Originally, I was to find a location and a caterer. My cousins arranged for a musician, worked out the list of people to invite, and took care of all the invitations. As things moved along, it just seemed better if I would host in my home. And then, of course, I offered to do the cooking.  All of this started out with an estimate of 50 guests; the final list was about 72, almost all of whom said they'd come. And most of the acceptances actually came, so I had almost 70 people. 

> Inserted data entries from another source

import Mathlib
import Summits.NavierStokesRegularity.NavierStokesRegularity.Theorems.EulerZoomLiouvillePowerGaugeEulerLiouvilleAllRhoStrata
import Summits.NavierStokesRegularity.NavierStokesRegularity.Theorems.EulerZoomLiouvillePowerGaugeEulerLiouvilleEnergyVanishingTools
import Summits.NavierStokesRegularity.NavierStokesRegularity.Theorems.EulerZoomLiouvillePowerGaugeEulerLiouvillePastFastClock
import HarnessLib

/-!
# FINITE-ENERGY log-time breathers are trivial; at the ENDPOINT `ρ = ½` EVERY log-time breather is trivial
# (crux `EulerZoomLiouville.PowerGaugeEulerLiouville` = stmt-NavierStokesRegularity-19832; line `logtime-breathers` of ns-idea-11, a bite out of the
# residue T3 `stub_wildBreatherRest` — member-level fillers, WEAK class, NO regularity, NO tameness)

Route `EulerZoomLiouville` (NavierStokesRegularity); width seat ns-ezl-w4 g2.  A LOG-TIME BREATHER contracting into the past — rate `c > 0`,
profile `V` — is a member with `u(τ, y) = e^{cτ} V(e^{−cτ} y)` for `τ < T₁` (`T₁ ≤ 0`; arbitrary on `[T₁, 0)`).  The tree kills `c < 0`
(T2a, any profile: `PastShape.ae_eq_zero_of_gauge_of_pastExpandingBreather`) and, for `c > 0`, the TAME profiles (T2b,
`LogtimeBreather.ae_eq_zero_of_gauge_of_tameBreather`) and the bounded steep-vorticity profiles (`…LogtimeBreatherSteepVorticity`), both by
Lagrangian transport along the inward characteristics of `V − cz`.  Here is the ENERGY lever, which needs no regularity at all:

> the total energy of a breather slice is `∫_{ℝ³} |u(τ)|² = e^{5cτ} ∫_{ℝ³} |V|²` (amplitude `e^{2cτ}`, Jacobian `e^{3cτ}`);
> for `c > 0` and `V ∈ L²` it tends to ZERO as `τ → −∞`, so the past is energy-quiescent and the crux's filled stratum
> `ae_eq_zero_of_gauge_of_energyVanishing_allRho` (`stub_quiescentPast`) makes the member vanish on the whole slab (any `ρ ≥ 0`).

(Equivalently: a contracting breather GAINS energy, `E(τ) = e^{5cτ}‖V‖²₂` increasing, against the class's global energy inequality.)  At the
ENDPOINT `ρ = ½` the hypothesis `V ∈ L²` is AUTOMATIC: the `A`-gauge bounds every slice energy by `c` (`lintegral_enorm_sq_le_of_gauge_half`), and
one slice `τ < T₁` gives `‖V‖²₂ ≤ e^{−5cτ} c < ∞`.  Together with T2a, EVERY log-time breather member (`c ≠ 0`, any profile, weak class) is trivial
at `ρ = ½`: the breather chapter of the line CLOSES at the endpoint, and for `ρ < ½` the wild residue T3 shrinks to INFINITE-ENERGY wild profiles
(`∫_{B_R}|V|²` growing like `R^{1−2ρ}`, the extremal rate the `A`-gauge allows).

* `LogtimeBreather.lintegral_enorm_sq_breatherSlice_univ` — the whole-space slice identity `∫⁻‖e^{cτ}V(e^{−cτ}y)‖ₑ² dy = e^{5cτ} ∫⁻‖V‖ₑ²`;
* `LogtimeBreather.ae_eq_zero_of_gauge_of_finiteEnergyBreather` — MEMBER LEVEL, crux hypotheses verbatim (any `ρ ≥ 0`) + `c > 0` + the breather
  identity for `τ < T₁ ≤ 0` + `∫⁻ ‖V‖ₑ² < ∞` ⇒ `u = 0` a.e. on `(−∞,0) × ℝ³`;
* `LogtimeBreather.lintegral_enorm_sq_profile_lt_top_of_gauge_half` — `ρ = ½`: the `A`-gauge alone gives `∫⁻ ‖V‖ₑ² < ∞` for a contracting breather;
* `LogtimeBreather.ae_eq_zero_of_gauge_half_of_contractingBreather` / `…_of_gauge_half_of_breather` — ENDPOINT `ρ = ½`: every breather with
  `c > 0` / with `c ≠ 0` (any profile) is trivial.

Suggested wiring (LEAD's call): a fourth disjunct of `IsFadingTamePast` / `IsShapeFastClock` «finite-energy contracting breather on a past sub-slab»,
and at `ρ = ½` the clause `0 < c` of `IsTameClassicalShapePreserving`'s breather tameness becomes idle.

WHAT THIS IS NOT: not NS, not E — one more stratum of the crux CLASS 19832 on the MODEL lattice, `--supports` stmt-19832; the infinite-energy wild
breathers (`ρ < ½`), the window power clocks and the shapeless members stay OPEN. [folklore; line card `Cruxes/PowerGaugeEulerLiouville/Lines/logtime-breathers.md` T3]
-/

noncomputable section

-- flat `Theorems/<Route><Decl>…` files of one crux share the namespace of the crux (tree convention: `Summit.<S>.<S>.…`)
set_option linter.dupNamespace false

open MeasureTheory Set Filter Topology Metric Function TopologicalSpace Module
open scoped ENNReal NNReal

namespace Summit.NavierStokesRegularity.NavierStokesRegularity.Theorems.PowerGaugeEulerLiouville

open Literature.Analysis Literature.Analysis.FunctionSpaces Literature.Analysis.FluidPDE

namespace LogtimeBreather

variable {u : ℝ → EuclideanSpace ℝ (Fin 3) → EuclideanSpace ℝ (Fin 3)} {p : ℝ → EuclideanSpace ℝ (Fin 3) → ℝ}
  {H : ℝ → EuclideanSpace ℝ (Fin 3) → EuclideanSpace ℝ (Fin 3) →L[ℝ] EuclideanSpace ℝ (Fin 3)} {c : ℝ≥0}

/-! ### The whole-space slice identity -/

/-- Change of variables `x = t • y` (`t > 0`) in a Lebesgue integral over `ℝ³`: `∫⁻ G(t • y) dy = t⁻³ ∫⁻ G` (Mathlib `Measure.map_addHaar_smul`;
lower integrals, no measurability). [folklore] -/
theorem lintegral_comp_smul_univ (G : EuclideanSpace ℝ (Fin 3) → ℝ≥0∞) {t : ℝ} (ht : 0 < t) :
    ∫⁻ y, G (t • y) = ENNReal.ofReal ((t ^ 3)⁻¹) * ∫⁻ x, G x := by
  have ht0 : t ≠ 0 := ht.ne'
  have hme : MeasurableEmbedding (fun x : EuclideanSpace ℝ (Fin 3) => t • x) :=
    (Homeomorph.smul (isUnit_iff_ne_zero.2 ht0).unit).toMeasurableEquiv.measurableEmbedding
  calc ∫⁻ y, G (t • y) = ∫⁻ y, G ((fun x : EuclideanSpace ℝ (Fin 3) => t • x) y) := rfl
    _ = ∫⁻ x, G x ∂(Measure.map (fun x : EuclideanSpace ℝ (Fin 3) => t • x) volume) := (hme.lintegral_map G).symm
    _ = ENNReal.ofReal ((t ^ 3)⁻¹) * ∫⁻ x, G x := by
        rw [Measure.map_addHaar_smul volume ht0, lintegral_smul_measure, finrank_euclideanSpace_fin,
          abs_of_nonneg (by positivity), smul_eq_mul]

/-- **Total energy of a breather slice.**  `∫_{ℝ³} ‖e^{cτ} V(e^{−cτ} y)‖² dy = e^{5cτ} ∫_{ℝ³} ‖V‖²` (amplitude `e^{2cτ}`, Jacobian `e^{3cτ}`), as lower
integrals (no measurability; both sides may be `∞`). [folklore] -/
theorem lintegral_enorm_sq_breatherSlice_univ (c τ : ℝ)
    (V : EuclideanSpace ℝ (Fin 3) → EuclideanSpace ℝ (Fin 3)) :
    ∫⁻ y, ‖Real.exp (c * τ) • V (Real.exp (-(c * τ)) • y)‖ₑ ^ 2 =
      ENNReal.ofReal (Real.exp (5 * (c * τ))) * ∫⁻ x, ‖V x‖ₑ ^ 2 := by
  -- adapted from `lintegral_ball_enorm_sq_breatherSlice` (…LogtimeBreatherExpanding)
  have hm : 0 < Real.exp (c * τ) := Real.exp_pos _
  have hd : 0 < Real.exp (-(c * τ)) := Real.exp_pos _
  have h1 : ∀ y : EuclideanSpace ℝ (Fin 3), ‖Real.exp (c * τ) • V (Real.exp (-(c * τ)) • y)‖ₑ ^ 2 =
      ENNReal.ofReal (Real.exp (c * τ) ^ 2) * ‖V (Real.exp (-(c * τ)) • y)‖ₑ ^ 2 := by
    intro y
    rw [enorm_smul, mul_pow, Real.enorm_eq_ofReal hm.le, ← ENNReal.ofReal_pow hm.le]
  simp_rw [h1]
  rw [lintegral_const_mul' _ _ ENNReal.ofReal_ne_top,
    lintegral_comp_smul_univ (fun x => ‖V x‖ₑ ^ 2) hd, ← mul_assoc, ← ENNReal.ofReal_mul (by positivity)]
  congr 2
  rw [← Real.exp_nat_mul, ← Real.exp_nat_mul, ← Real.exp_neg, ← Real.exp_add]
  congr 1
  push_cast
  ring

/-! ### Finite-energy contracting breathers (any `ρ ≥ 0`) -/

/-- **FINITE-ENERGY LOG-TIME BREATHERS ARE TRIVIAL** (crux hypotheses verbatim — suitable weak Euler pair on the slab, weak gradient, the three power
gauges —, any `ρ ≥ 0`; no regularity, no tameness): if `u(τ, y) = e^{cτ} V(e^{−cτ} y)` for all `τ < T₁` (any `T₁`; only `τ < 0` matters) with `c > 0` and
`∫_{ℝ³}‖V‖² < ∞`, then `u = 0` a.e. on `(−∞,0) × ℝ³`.  The slice energy `e^{5cτ}‖V‖²₂` tends to `0` as `τ → −∞`, so the past is energy-quiescent
and `ae_eq_zero_of_gauge_of_energyVanishing_allRho` concludes. [folklore] -/
theorem ae_eq_zero_of_gauge_of_finiteEnergyBreather {ρ : ℝ} (hρ : 0 ≤ ρ)
    (hsw : IsSuitableWeakSolutionOn (slab (EuclideanSpace ℝ (Fin 3)) (Iio 0) isOpen_Iio) 0 0 u p)
    (hH : HasWeakSpatialGradientOn (slab (EuclideanSpace ℝ (Fin 3)) (Iio 0) isOpen_Iio) u H)
    (hgauge : ∀ a : ℝ, 0 < a →
      ENNReal.ofReal (a ^ (2 * ρ)) * cknA a (0 : ℝ × EuclideanSpace ℝ (Fin 3)) u +
          ENNReal.ofReal (a ^ ρ) * cknE a (0 : ℝ × EuclideanSpace ℝ (Fin 3)) H +
        ENNReal.ofReal (a ^ (2 * ρ)) * cknD a (0 : ℝ × EuclideanSpace ℝ (Fin 3)) p ≤ (c : ℝ≥0∞))
    {T₁ : ℝ} {c' : ℝ} (hc' : 0 < c') {V : EuclideanSpace ℝ (Fin 3) → EuclideanSpace ℝ (Fin 3)}
    (hbr : ∀ τ : ℝ, τ < T₁ → ∀ y : EuclideanSpace ℝ (Fin 3),
      u τ y = Real.exp (c' * τ) • V (Real.exp (-(c' * τ)) • y))
    (hV : ∫⁻ x, ‖V x‖ₑ ^ 2 < ∞) :
    uncurry u =ᵐ[volume.restrict (Iio (0 : ℝ) ×ˢ (univ : Set (EuclideanSpace ℝ (Fin 3))))] 0 := by
  set J : ℝ≥0∞ := ∫⁻ x, ‖V x‖ₑ ^ 2 with hJ
  have hJr : J = ENNReal.ofReal J.toReal := (ENNReal.ofReal_toReal hV.ne).symm
  -- ### the slice energies `E(s) = e^{5c's} J`
  have hslice : ∀ s : ℝ, s < T₁ → ∫⁻ x, ‖u s x‖ₑ ^ 2 = ENNReal.ofReal (Real.exp (5 * (c' * s))) * J := by
    intro s hs
    have hfun : (fun x => ‖u s x‖ₑ ^ 2) =
        fun x => ‖Real.exp (c' * s) • V (Real.exp (-(c' * s)) • x)‖ₑ ^ 2 := by
      funext x; rw [hbr s hs x]
    rw [hfun, lintegral_enorm_sq_breatherSlice_univ]
  -- ### the energy-quiescent past
  refine ae_eq_zero_of_gauge_of_energyVanishing_allRho hρ hsw hH hgauge fun ε hε N => ?_
  -- `e^{5c's} J.toReal → 0` as `s → −∞`
  have htend : Tendsto (fun s : ℝ => Real.exp (5 * (c' * s)) * J.toReal) atBot (𝓝 (0 * J.toReal)) := by
    refine Tendsto.mul ?_ tendsto_const_nhds
    have h5 : Tendsto (fun s : ℝ => 5 * (c' * s)) atBot atBot :=
      (tendsto_id.const_mul_atBot hc').const_mul_atBot (by norm_num)
    exact Real.tendsto_exp_atBot.comp h5
  rw [zero_mul] at htend
  obtain ⟨s₀, hs₀⟩ := ((htend.eventually (Iio_mem_nhds hε)).and (eventually_lt_atBot (min (-N) T₁))).exists_forall_of_atBot
  -- every `s ≤ s₀` qualifies
  have hsub : Iic s₀ ⊆ {s : ℝ | s < -N ∧ ∫⁻ x, ‖u s x‖ₑ ^ 2 ≤ ENNReal.ofReal ε} := by
    intro s hs
    obtain ⟨hlt, hsm⟩ := hs₀ s hs
    rw [lt_min_iff] at hsm
    refine ⟨hsm.1, ?_⟩
    rw [hslice s hsm.2, hJr, ← ENNReal.ofReal_mul (Real.exp_pos _).le]
    exact ENNReal.ofReal_le_ofReal hlt.le
  have hinf : volume (Iic s₀) = (⊤ : ℝ≥0∞) := Real.volume_Iic
  intro h0
  have := measure_mono_null hsub h0
  rw [hinf] at this
  exact ENNReal.top_ne_zero this

/-! ### The endpoint `ρ = ½`: every breather is trivial -/

/-- **At `ρ = ½` the profile of a contracting breather has finite energy** (the `A`-gauge alone): every slice of an endpoint member has energy
`≤ c` (`lintegral_enorm_sq_le_of_gauge_half`), and the slice `τ = T₁ − 1` of the breather gives `‖V‖²₂ = e^{−5cτ} ∫|u(τ)|² < ∞`. [folklore] -/
theorem lintegral_enorm_sq_profile_lt_top_of_gauge_half
    (hA : ∀ a : ℝ, 0 < a →
      ENNReal.ofReal (a ^ (2 * (1 / 2 : ℝ))) * cknA a (0 : ℝ × EuclideanSpace ℝ (Fin 3)) u ≤ (c : ℝ≥0∞))
    {T₁ : ℝ} (hT₁ : T₁ ≤ 0) {c' : ℝ} {V : EuclideanSpace ℝ (Fin 3) → EuclideanSpace ℝ (Fin 3)}
    (hbr : ∀ τ : ℝ, τ < T₁ → ∀ y : EuclideanSpace ℝ (Fin 3),
      u τ y = Real.exp (c' * τ) • V (Real.exp (-(c' * τ)) • y)) :
    ∫⁻ x, ‖V x‖ₑ ^ 2 < ∞ := by
  set τ : ℝ := T₁ - 1 with hτ
  have hτT : τ < T₁ := by rw [hτ]; linarith
  have hτ0 : τ < 0 := by linarith
  have hE : ∫⁻ x, ‖u τ x‖ₑ ^ 2 ≤ (c : ℝ≥0∞) := lintegral_enorm_sq_le_of_gauge_half hA hτ0
  have hfun : (fun x => ‖u τ x‖ₑ ^ 2) =
      fun x => ‖Real.exp (c' * τ) • V (Real.exp (-(c' * τ)) • x)‖ₑ ^ 2 := by
    funext x; rw [hbr τ hτT x]
  rw [hfun, lintegral_enorm_sq_breatherSlice_univ] at hE
  -- divide by `e^{5c'τ} > 0`
  have hpos : ENNReal.ofReal (Real.exp (5 * (c' * τ))) ≠ 0 := by
    rw [ENNReal.ofReal_ne_zero_iff]; exact Real.exp_pos _
  rw [lt_top_iff_ne_top]
  intro hJ
  rw [hJ, ENNReal.mul_top hpos] at hE
  exact ENNReal.coe_ne_top (top_le_iff.1 hE)

/-- **ENDPOINT `ρ = ½`: CONTRACTING LOG-TIME BREATHERS ARE TRIVIAL, ANY PROFILE** (crux hypotheses verbatim at `ρ = ½`; weak class, no regularity):
`u(τ, y) = e^{cτ} V(e^{−cτ} y)` for `τ < T₁ ≤ 0` with `c > 0` ⇒ `u = 0` a.e.  (`V ∈ L²` by `lintegral_enorm_sq_profile_lt_top_of_gauge_half`, then
`ae_eq_zero_of_gauge_of_finiteEnergyBreather`.) [folklore] -/
theorem ae_eq_zero_of_gauge_half_of_contractingBreather
    (hsw : IsSuitableWeakSolutionOn (slab (EuclideanSpace ℝ (Fin 3)) (Iio 0) isOpen_Iio) 0 0 u p)
    (hH : HasWeakSpatialGradientOn (slab (EuclideanSpace ℝ (Fin 3)) (Iio 0) isOpen_Iio) u H)
    (hgauge : ∀ a : ℝ, 0 < a →
      ENNReal.ofReal (a ^ (2 * (1 / 2 : ℝ))) * cknA a (0 : ℝ × EuclideanSpace ℝ (Fin 3)) u +
          ENNReal.ofReal (a ^ (1 / 2 : ℝ)) * cknE a (0 : ℝ × EuclideanSpace ℝ (Fin 3)) H +
        ENNReal.ofReal (a ^ (2 * (1 / 2 : ℝ))) * cknD a (0 : ℝ × EuclideanSpace ℝ (Fin 3)) p ≤ (c : ℝ≥0∞))
    {T₁ : ℝ} (hT₁ : T₁ ≤ 0) {c' : ℝ} (hc' : 0 < c') {V : EuclideanSpace ℝ (Fin 3) → EuclideanSpace ℝ (Fin 3)}
    (hbr : ∀ τ : ℝ, τ < T₁ → ∀ y : EuclideanSpace ℝ (Fin 3),
      u τ y = Real.exp (c' * τ) • V (Real.exp (-(c' * τ)) • y)) :
    uncurry u =ᵐ[volume.restrict (Iio (0 : ℝ) ×ˢ (univ : Set (EuclideanSpace ℝ (Fin 3))))] 0 :=
  have hA : ∀ a : ℝ, 0 < a → ENNReal.ofReal (a ^ (2 * (1 / 2 : ℝ))) *
      cknA a (0 : ℝ × EuclideanSpace ℝ (Fin 3)) u ≤ (c : ℝ≥0∞) :=
    fun a ha => le_trans (le_trans le_self_add le_self_add) (hgauge a ha)
  ae_eq_zero_of_gauge_of_finiteEnergyBreather (ρ := 1 / 2) (by norm_num) hsw hH hgauge hc' hbr
    (lintegral_enorm_sq_profile_lt_top_of_gauge_half hA hT₁ hbr)

/-- **ENDPOINT `ρ = ½`: EVERY LOG-TIME BREATHER IS TRIVIAL** (crux hypotheses verbatim at `ρ = ½`; weak class, no regularity, any rate `c ≠ 0`, any
profile): `u(τ, y) = e^{cτ} V(e^{−cτ} y)` for `τ < T₁ ≤ 0` ⇒ `u = 0` a.e.  (`c < 0`: T2a `PastShape.ae_eq_zero_of_gauge_of_pastExpandingBreather`;
`c > 0`: `ae_eq_zero_of_gauge_half_of_contractingBreather`.)  The breather chapter of line `logtime-breathers` closes at the endpoint. [folklore] -/
theorem ae_eq_zero_of_gauge_half_of_breather
    (hsw : IsSuitableWeakSolutionOn (slab (EuclideanSpace ℝ (Fin 3)) (Iio 0) isOpen_Iio) 0 0 u p)
    (hH : HasWeakSpatialGradientOn (slab (EuclideanSpace ℝ (Fin 3)) (Iio 0) isOpen_Iio) u H)
    (hgauge : ∀ a : ℝ, 0 < a →
      ENNReal.ofReal (a ^ (2 * (1 / 2 : ℝ))) * cknA a (0 : ℝ × EuclideanSpace ℝ (Fin 3)) u +
          ENNReal.ofReal (a ^ (1 / 2 : ℝ)) * cknE a (0 : ℝ × EuclideanSpace ℝ (Fin 3)) H +
        ENNReal.ofReal (a ^ (2 * (1 / 2 : ℝ))) * cknD a (0 : ℝ × EuclideanSpace ℝ (Fin 3)) p ≤ (c : ℝ≥0∞))
    {T₁ : ℝ} (hT₁ : T₁ ≤ 0) {c' : ℝ} (hc' : c' ≠ 0) {V : EuclideanSpace ℝ (Fin 3) → EuclideanSpace ℝ (Fin 3)}
    (hbr : ∀ τ : ℝ, τ < T₁ → ∀ y : EuclideanSpace ℝ (Fin 3),
      u τ y = Real.exp (c' * τ) • V (Real.exp (-(c' * τ)) • y)) :
    uncurry u =ᵐ[volume.restrict (Iio (0 : ℝ) ×ˢ (univ : Set (EuclideanSpace ℝ (Fin 3))))] 0 := by
  rcases lt_or_gt_of_ne hc' with hneg | hpos
  · exact PastShape.ae_eq_zero_of_gauge_of_pastExpandingBreather (ρ := 1 / 2) (by norm_num) le_rfl hsw hH hgauge hT₁ hneg hbr
  · exact ae_eq_zero_of_gauge_half_of_contractingBreather hsw hH hgauge hT₁ hpos hbr

end LogtimeBreather

end Summit.NavierStokesRegularity.NavierStokesRegularity.Theorems.PowerGaugeEulerLiouville

end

I started thinking about the menu first. My aunt keeps kosher, as do some of her friends and some of the other relatives. So that was a major consideration, although the meal did not have to be all from kosher ingredients; just no mixing meat and dairy, and so on. Also, fancy stuff is not for them. :look: Which made it much easier, to not have to do elaborate items. So many people in my space -- and some fairly elderly -- meant it had to be a sit-down dinner. I thought about the menu for a couple of months, and finally came up with the basic menu. As I checked out my local wine store and saw what Costco had available, the menu evolved to (*I made):

*Early nibbles *(while we waited for the arrival of the Birthday Girl):
Lightly Sweetly Spiced Mixed Nuts*
Hummus* with Pita Chips and Baby Carrots
San Pellegrino water

*First course*:
Baby Spinach and Romaine Salad with Cherry Tomatoes and Marinated Artichoke Hearts, Creamy Hazelnut Vinaigrette*
"Seeduction" Bread from Whole Foods, Dinner Rolls, Butter pats

*Main course* (mostly served cold; only the rice was hot)
Oven-Poached Salmon Medallions* with Tzatzaki*
Saffron-Steamed Basmati Brown Rice*
Early-Summer Vegetables (haricots verts, sugar snap peas, red bell pepper)*
Wine: Palmer Rosé (from New York State)

*Dessert*
Olive Oil Gelato (from Mario Batali's restaurant, Otto) with Fresh Strawberries, Raspberries, and Blueberries
Amaretti Cookies
Wine: Glenora Peach Spumante (from New York State)
Decaf Coffee* Decaf Tea

The food was the easiest part. In fact, I pretty much started on Thursday (ordering fish, going to Costco) -- maybe made the nuts a day or two before -- and did all the prep and cooking in a day and a half. I unexpectedly had to turn 36 salmon steaks into 72 medallions, but it worked out (even though it did make for a biohazard in the garbage room, when the container of scraps opened and leaked ). A lot of creative shifting of fridge and freezer contents into coolers meant that everything stayed safe to eat -- a super-important consideration when feeding older people. So the fish was processed, cooked, and refrigerated as soon as it arrived on Friday. I made the hummus Friday, and finished the tzatziki then too, after draining the cucumbers over Thursday night. Vegetables were blanched and chilled the morning of (stored in Styrofoam coolers with ice on top), and bagged salad ingredients were also washed and spun dry the morning before use. I was making the salad dressing as the first guests arrived. :blush: And washed the fruit while everyone was eating. At least I remembered to start the coffee hours and hours ahead: a 100-cup percolator takes _forever_.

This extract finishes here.